(Beginning of Extracted entries)

import Summits.BirchSwinnertonDyer.BirchSwinnertonDyer.Theorems.SylvesterTwoHeegnerIndexUpperPairForm
import Summits.BirchSwinnertonDyer.BirchSwinnertonDyer.Theorems.SylvesterTwoHeegnerIndexUpperInstances
import Literature.NumberTheory.EllipticCurves.BSDShaProofs
import HarnessLib

/-!
# Crux `TwoAdicPairHSY` (item 19580, child r201 of the Upper twin 19476): FIRST RUNG — the members of
# conductor `< 5000` (`p = 7`, `p = 13`) from PRINT, and the honesty clause «rung leaf + Cassels–Tate ⇒
# the crux»

HONEST FRAMING (cell «bsd-cm», D-0074 seat `bsd-cm-k7t-c2` gen 2; route `SylvesterTwoHeegnerIndex`
rev 8, D98 split of 19476 into 19580 `TwoAdicPairHSY` / 19581 `UpperOffV0HSY` / 19582 glue). The crux
`TwoAdicPairHSY` — for every member `B ≅ E_p` of 𝒞_HSY and minimal partner `A ≅ E_{3p²}`:
`#Ш_an(B)·#Ш_an(A) ≠ 0` rational with `ord₂ (#Ш_an(B)·#Ш_an(A)) = 2n` — is the cell's refereed paper
theorem (memo two Thm B′/B″ + C) and is NOT proved here at class level. This file proves, sorry-free:

* `exists_two_mul_eq_padicValNat_of_isSquare` — `ord₂` of a nonzero square is even (bookkeeping);
* `twoAdicPair_of_bsdp_two` — per member: `BSD(B, 2)` + FULL BSD for the CM partner `A`
  (Burungale–Flach) + the Cassels–Tate squareness of `#Ш` (named fact `exists_casselsTate_pairing`,
  Cassels 1962 / Silverman X.4.14) ⇒ the crux's clause at `(A, B)`: `ord₂ (qB·qA) = ord₂ #Ш(B) +
  ord₂ #Ш(A)`, both even;
* **`twoAdicPair_of_cmAtTwo`** — HONESTY CLAUSE: granted `PublishedFactsTwo` and Cassels–Tate, the rung
  leaf `X12.CMAtTwo` implies `TwoAdicPairHSY` verbatim — the new crux is NOT stronger than `BSD₂` on
  the class (plus a printed theorem), so the D98 split loses nothing;
* **`twoAdicPair_of_conductor_lt`** — FIRST RUNG: at a member of conductor `< 5000` the clause HOLDS
  from print alone: Hu–Shu–Yin (rank `1`), Creutz–Miller 2012 (`bsdTriple_of_rank_le_one_of_conductor_lt`,
  full BSD for rank `≤ 1` and `N < 5000`), Burungale–Flach, Cassels–Tate; the conductor bound is a
  displayed Cremona datum;
* `twoAdicPairHSY_at_seven`, `twoAdicPairHSY_at_thirteen` — the crux's body VERBATIM at `p := 7`
  (`N = 441`) and `p := 13` (`N = 4563`), for ALL minimal models (conductor is model-independent,
  `conductorNorm_smul_rat`), modulo the one displayed datum `N(sylvesterCurve p) = 441 | 4563`.

WHAT THIS IS NOT: not the class statement (for `N ≥ 5000`, i.e. every `p ≥ 19`, nothing here applies);
no Heegner point is computed; the values `n(7) = 0`, `n(13) = 1` of the memo are NOT asserted (only
evenness and existence of `n`). References: [CreutzMiller2012] Thm 1.1; [HuShuYin2019] Thm 1.3/1.4,
(bsd) p. 12; [BurungaleFlach2024] Thm 1.1, Cor. 2; [SilvermanAEC2009] Thm X.4.14; [Cassels1962ArithmeticIV];
[Miller2011LMS] Def. 1.1; parents p431591 (`…UpperPairForm`), p420359 (`…UpperInstances`).
-/

set_option autoImplicit false
set_option linter.dupNamespace false

noncomputable section

open scoped Classical

open WeierstrassCurve NumberField Literature.NumberTheory.EllipticCurves
  Literature.NumberTheory.EllipticCurves.Rank1Residual
  Literature.NumberTheory.EllipticCurves.Rank1Residual.Typed
  Literature.NumberTheory.EllipticCurves.HuShuYin2019
  Summit.BirchSwinnertonDyer.Rank1Residual
  Summit.BirchSwinnertonDyer.BirchSwinnertonDyer.Theses.SylvesterTwoHeegnerIndex

namespace Summit.BirchSwinnertonDyer.BirchSwinnertonDyer.Theorems.SylvesterTwoUpper

/-! ## §0 Bookkeeping: `ord₂` of a nonzero square is even -/

/-- `ord₂ m` is even for a nonzero perfect square `m`. [folklore] -/
theorem exists_two_mul_eq_padicValNat_of_isSquare {m : ℕ} (hm : IsSquare m) (h0 : m ≠ 0) :
    ∃ k : ℕ, padicValNat 2 m = 2 * k := by
  haveI : Fact (2 : ℕ).Prime := ⟨Nat.prime_two⟩
  obtain ⟨s, rfl⟩ := hm
  have hs : s ≠ 0 := fun h => h0 (by rw [h])
  exact ⟨padicValNat 2 s, by rw [padicValNat.mul hs hs]; ring⟩

/-! ## §1 Per member: `BSD(B, 2)` + Burungale–Flach + Cassels–Tate ⇒ the crux's clause -/

section Member

variable {p : ℕ}

/-- **Per member: `BSD(B, 2)` ⇒ the clause of `TwoAdicPairHSY` at `(A, B)`**, granted Hu–Shu–Yin
(`Ш(B)` finite, `#Ш_an(B)·#Ш_an(A) ≠ 0`), Burungale–Flach (full BSD for the CM rank-zero partner:
`ord₂ #Ш_an(A) = ord₂ #Ш(A)`, `Ш(A)` finite), modularity, and the Cassels–Tate squareness of the order
of a finite `Ш` (named fact `exists_casselsTate_pairing`, hypothesis `hCT`):
`ord₂ (qB·qA) = ord₂ #Ш(B) + ord₂ #Ш(A) = 2(k_B + k_A)`. [cite: SilvermanAEC2009, Thm. X.4.14]
[cite: Cassels1962ArithmeticIV] [cite: BurungaleFlach2024, Thm. 1.1 and Cor. 2] [cite: Miller2011LMS, Def. 1.1] -/
theorem twoAdicPair_of_bsdp_two (hHSY : thm14_threePart_product)
    (hCM0 : bsdTriple_of_hasCM_of_L_one_ne_zero) (hmod : hasEntireLFunction_rat)
    (hCT : WeierstrassCurve.exists_casselsTate_pairing (K := ℚ))
    (hp : p.Prime) (h9 : p % 9 = 4 ∨ p % 9 = 7) (h3 : ¬ ∃ x : ZMod p, x ^ 3 = 3)
    (A B : WeierstrassCurve ℚ) [A.IsElliptic] [A.IsGloballyMinimal] [B.IsElliptic]
    [B.IsGloballyMinimal] (hB : ∃ C : VariableChange ℚ, C • B = cubeSumCurve (p : ℚ))
    (hA : ∃ C : VariableChange ℚ, C • A = cubeSumCurve (3 * (p : ℚ) ^ 2)) (hb : BSDp B 2) :
    ∃ qB qA : ℚ, shaAn B = (qB : ℂ) ∧ shaAn A = (qA : ℂ) ∧ qB * qA ≠ 0 ∧
      ∃ n : ℕ, padicValRat 2 (qB * qA) = 2 * n := by
  haveI : Fact (2 : ℕ).Prime := ⟨Nat.prime_two⟩
  obtain ⟨-, -, hfinB, -, hA0, -, -, -, qB, qA, hqB, hqA, hne, -⟩ := hHSY p hp h9 h3 A B hB hA
  haveI : Finite B.sha := hfinB
  -- the partner: full BSD (Burungale–Flach), `Ш(A)` finite, `ord₂ qA = ord₂ #Ш(A)`
  have hL : A.entireLFunction 1 ≠ 0 := (A.analyticRank_eq_zero_iff_holds (hmod A)).1 hA0
  have hT : A.BSDTriple := hCM0 A (hasCM_of_variableChange_eq hA) hL
  haveI : Finite A.sha := hT.2.1
  obtain ⟨-, -, qA', hqA', hvA⟩ := forall_bsdp_of_bsdTriple' A hT 2 Nat.prime_two
  have hqq : qA' = qA := by exact_mod_cast hqA'.symm.trans hqA
  subst hqq
  -- the member: `BSD(B, 2)` gives `ord₂ qB = ord₂ #Ш(B)[2^∞]`
  obtain ⟨-, -, qB', hqB', hvB⟩ := hb
  have hqq : qB' = qB := by exact_mod_cast hqB'.symm.trans hqB
  subst hqq
  obtain ⟨hqB0, hqA0⟩ := mul_ne_zero_iff.mp hne
  -- Cassels–Tate: both orders are squares
  obtain ⟨kB, hkB⟩ := exists_two_mul_eq_padicValNat_of_isSquare
    (WeierstrassCurve.isSquare_card_sha_of_finite_of_casselsTate hCT B) Nat.card_pos.ne'
  obtain ⟨kA, hkA⟩ := exists_two_mul_eq_padicValNat_of_isSquare
    (WeierstrassCurve.isSquare_card_sha_of_finite_of_casselsTate hCT A) Nat.card_pos.ne'
  refine ⟨qB', qA', hqB, hqA, hne, kB + kA, ?_⟩
  rw [padicValRat.mul hqB0 hqA0, hvB, hvA, padicValNat_card_addPrimaryComponent 2,
    padicValNat_card_addPrimaryComponent 2, hkB, hkA]
  push_cast
  ring

/-- **FIRST RUNG: the members of conductor `< 5000`.** For `B ≅ E_p` globally minimal with
`N(B) < 5000` (displayed Cremona datum) and any minimal partner `A ≅ E_{3p²}`, the clause of
`TwoAdicPairHSY` at `(A, B)` HOLDS from print: Hu–Shu–Yin (rank `E_p(ℚ) = 1`), Creutz–Miller 2012
(`bsdTriple_of_rank_le_one_of_conductor_lt` ⇒ `BSD(B, 2)`), then `twoAdicPair_of_bsdp_two`.
[cite: CreutzMiller2012, Thm 1.1] [cite: HuShuYin2019, Thm. 1.3 (p. 3)] [cite: SilvermanAEC2009, Thm. X.4.14] -/
theorem twoAdicPair_of_conductor_lt (hHSY : thm14_threePart_product)
    (hCM0 : bsdTriple_of_hasCM_of_L_one_ne_zero) (hmod : hasEntireLFunction_rat)
    (hCM : bsdTriple_of_rank_le_one_of_conductor_lt)
    (hCT : WeierstrassCurve.exists_casselsTate_pairing (K := ℚ))
    (hp : p.Prime) (h9 : p % 9 = 4 ∨ p % 9 = 7) (h3 : ¬ ∃ x : ZMod p, x ^ 3 = 3)
    (A B : WeierstrassCurve ℚ) [A.IsElliptic] [A.IsGloballyMinimal] [B.IsElliptic]
    [B.IsGloballyMinimal] (hB : ∃ C : VariableChange ℚ, C • B = cubeSumCurve (p : ℚ))
    (hA : ∃ C : VariableChange ℚ, C • A = cubeSumCurve (3 * (p : ℚ) ^ 2))
    (hN : B.conductorNorm ℤ < 5000) :
    ∃ qB qA : ℚ, shaAn B = (qB : ℂ) ∧ shaAn A = (qA : ℂ) ∧ qB * qA ≠ 0 ∧
      ∃ n : ℕ, padicValRat 2 (qB * qA) = 2 * n := by
  obtain ⟨hrk, -⟩ := hHSY p hp h9 h3 A B hB hA
  have hT : B.BSDTriple := hCM B (by rw [hrk]) hN
  exact twoAdicPair_of_bsdp_two hHSY hCM0 hmod hCT hp h9 h3 A B hB hA
    (forall_bsdp_of_bsdTriple' B hT 2 Nat.prime_two)

end Member

/-! ## §2 Honesty clause: the rung leaf (+ Cassels–Tate) gives the crux back -/

/-- **`X12.CMAtTwo` + Cassels–Tate ⇒ `TwoAdicPairHSY` (verbatim).** Granted `PublishedFactsTwo` and
the Cassels–Tate squareness fact, the rung leaf implies the new crux 19580: the D98 split
`19476 ⟸ 19580 ∧ 19581` does not ask for more than `BSD(E_p, 2)` on the class plus print. (The
converse direction — that 19580 is much WEAKER than the leaf — is the point of the split: it is the
cell's paper theorem.) [cite: SilvermanAEC2009, Thm. X.4.14] [cite: Miller2011LMS, Def. 1.1]
[cite: HuShuYin2019, (bsd) p. 12] -/
theorem twoAdicPair_of_cmAtTwo (hF : PublishedFactsTwo)
    (hCT : WeierstrassCurve.exists_casselsTate_pairing (K := ℚ)) (hleaf : X12.CMAtTwo) :
    TwoAdicPairHSY := by
  have hF' := hF
  obtain ⟨hHSY, hCM0, hmod, -⟩ := hF'
  intro p hp h9 h3 A B _ _ _ _ hB hA
  exact twoAdicPair_of_bsdp_two hHSY hCM0 hmod hCT hp h9 h3 A B hB hA (hleaf p hp h9 h3 B hB)

/-! ## §3 The crux's body at `p = 7` and `p = 13`, for ALL minimal models -/

/-- Conductor transport: every globally minimal `B` with `C • B = cubeSumCurve p` has the conductor of
`sylvesterCurve p` (`N` is an isomorphism invariant, `conductorNorm_smul_rat`). [folklore] -/
theorem conductorNorm_eq_of_model {p : ℕ} (hp : p ≠ 0) (B : WeierstrassCurve ℚ) [B.IsElliptic]
    (hB : ∃ C : VariableChange ℚ, C • B = cubeSumCurve (p : ℚ)) :
    B.conductorNorm ℤ = (X12.Sylvester.sylvesterCurve p).conductorNorm ℤ := by
  haveI := X12.Sylvester.isElliptic_sylvesterCurve hp
  obtain ⟨C, hC⟩ := hB
  rw [← WeierstrassCurve.conductorNorm_smul_rat B C, hC, ← X12.Sylvester.sylvesterScale_smul p,
    WeierstrassCurve.conductorNorm_smul_rat]

/-- **`TwoAdicPairHSY` at `p = 7` (`E₇ = 441b`)**: the crux's body verbatim with `p := 7`, for ALL
globally minimal models `B ≅ E₇`, `A ≅ E_{147}`, from print (Hu–Shu–Yin, Creutz–Miller, Burungale–Flach,
Cassels–Tate, modularity) modulo the displayed Cremona datum `N(sylvesterCurve 7) = 441`.
[cite: CreutzMiller2012, Thm 1.1] [cite: HuShuYin2019, Thm. 1.4 (p. 3)] [cite: SilvermanAEC2009, Thm. X.4.14] -/
theorem twoAdicPairHSY_at_seven (hHSY : thm14_threePart_product)
    (hCM0 : bsdTriple_of_hasCM_of_L_one_ne_zero) (hmod : hasEntireLFunction_rat)
    (hCM : bsdTriple_of_rank_le_one_of_conductor_lt)
    (hCT : WeierstrassCurve.exists_casselsTate_pairing (K := ℚ))
    (hN : (X12.Sylvester.sylvesterCurve 7).conductorNorm ℤ = 441) :
    ∀ (A B : WeierstrassCurve ℚ) [A.IsElliptic] [A.IsGloballyMinimal] [B.IsElliptic]
      [B.IsGloballyMinimal], (∃ C : VariableChange ℚ, C • B = cubeSumCurve ((7 : ℕ) : ℚ)) →
      (∃ C : VariableChange ℚ, C • A = cubeSumCurve (3 * ((7 : ℕ) : ℚ) ^ 2)) →
      ∃ qB qA : ℚ, shaAn B = (qB : ℂ) ∧ shaAn A = (qA : ℂ) ∧ qB * qA ≠ 0 ∧
        ∃ n : ℕ, padicValRat 2 (qB * qA) = 2 * n := by
  intro A B _ _ _ _ hB hA
  exact twoAdicPair_of_conductor_lt hHSY hCM0 hmod hCM hCT (p := 7) (by norm_num)
    seven_and_thirteen_mem.1.1 seven_and_thirteen_mem.1.2 A B hB hA
    (by rw [conductorNorm_eq_of_model (by norm_num) B hB, hN]; norm_num)

/-- **`TwoAdicPairHSY` at `p = 13` (`E₁₃ = 4563b`)**: the crux's body verbatim with `p := 13`, for ALL
globally minimal models `B ≅ E₁₃`, `A ≅ E_{507}`, from print modulo the displayed Cremona datum
`N(sylvesterCurve 13) = 4563`. (The memo's value `n(13) = 1` — `#Ш_an(E₁₃)·#Ш_an(E₅₀₇) = 1·4` — is
NOT asserted; only `n ∈ ℕ`.) [cite: CreutzMiller2012, Thm 1.1] [cite: HuShuYin2019, Thm. 1.4 (p. 3)]
[cite: SilvermanAEC2009, Thm. X.4.14] -/
theorem twoAdicPairHSY_at_thirteen (hHSY : thm14_threePart_product)
    (hCM0 : bsdTriple_of_hasCM_of_L_one_ne_zero) (hmod : hasEntireLFunction_rat)
    (hCM : bsdTriple_of_rank_le_one_of_conductor_lt)
    (hCT : WeierstrassCurve.exists_casselsTate_pairing (K := ℚ))
    (hN : (X12.Sylvester.sylvesterCurve 13).conductorNorm ℤ = 4563) :
    ∀ (A B : WeierstrassCurve ℚ) [A.IsElliptic] [A.IsGloballyMinimal] [B.IsElliptic]
      [B.IsGloballyMinimal], (∃ C : VariableChange ℚ, C • B = cubeSumCurve ((13 : ℕ) : ℚ)) →
      (∃ C : VariableChange ℚ, C • A = cubeSumCurve (3 * ((13 : ℕ) : ℚ) ^ 2)) →
      ∃ qB qA : ℚ, shaAn B = (qB : ℂ) ∧ shaAn A = (qA : ℂ) ∧ qB * qA ≠ 0 ∧
        ∃ n : ℕ, padicValRat 2 (qB * qA) = 2 * n := by
  intro A B _ _ _ _ hB hA
  exact twoAdicPair_of_conductor_lt hHSY hCM0 hmod hCM hCT (p := 13) (by norm_num)
    seven_and_thirteen_mem.2.1 seven_and_thirteen_mem.2.2 A B hB hA
    (by rw [conductorNorm_eq_of_model (by norm_num) B hB, hN]; norm_num)

end Summit.BirchSwinnertonDyer.BirchSwinnertonDyer.Theorems.SylvesterTwoUpper

end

(End of Extracted entries)

• Task to complete:
Your answer should consist of the lines from the line with "body VERBATIM at" to the line with "(bsd) p. 12;" above, repeated exactly, both ends included.

• Answer for the task:
* `twoAdicPairHSY_at_seven`, `twoAdicPairHSY_at_thirteen` — the crux's body VERBATIM at `p := 7`
  (`N = 441`) and `p := 13` (`N = 4563`), for ALL minimal models (conductor is model-independent,
  `conductorNorm_smul_rat`), modulo the one displayed datum `N(sylvesterCurve p) = 441 | 4563`.

WHAT THIS IS NOT: not the class statement (for `N ≥ 5000`, i.e. every `p ≥ 19`, nothing here applies);
no Heegner point is computed; the values `n(7) = 0`, `n(13) = 1` of the memo are NOT asserted (only
evenness and existence of `n`). References: [CreutzMiller2012] Thm 1.1; [HuShuYin2019] Thm 1.3/1.4,
(bsd) p. 12; [BurungaleFlach2024] Thm 1.1, Cor. 2; [SilvermanAEC2009] Thm X.4.14; [Cassels1962ArithmeticIV];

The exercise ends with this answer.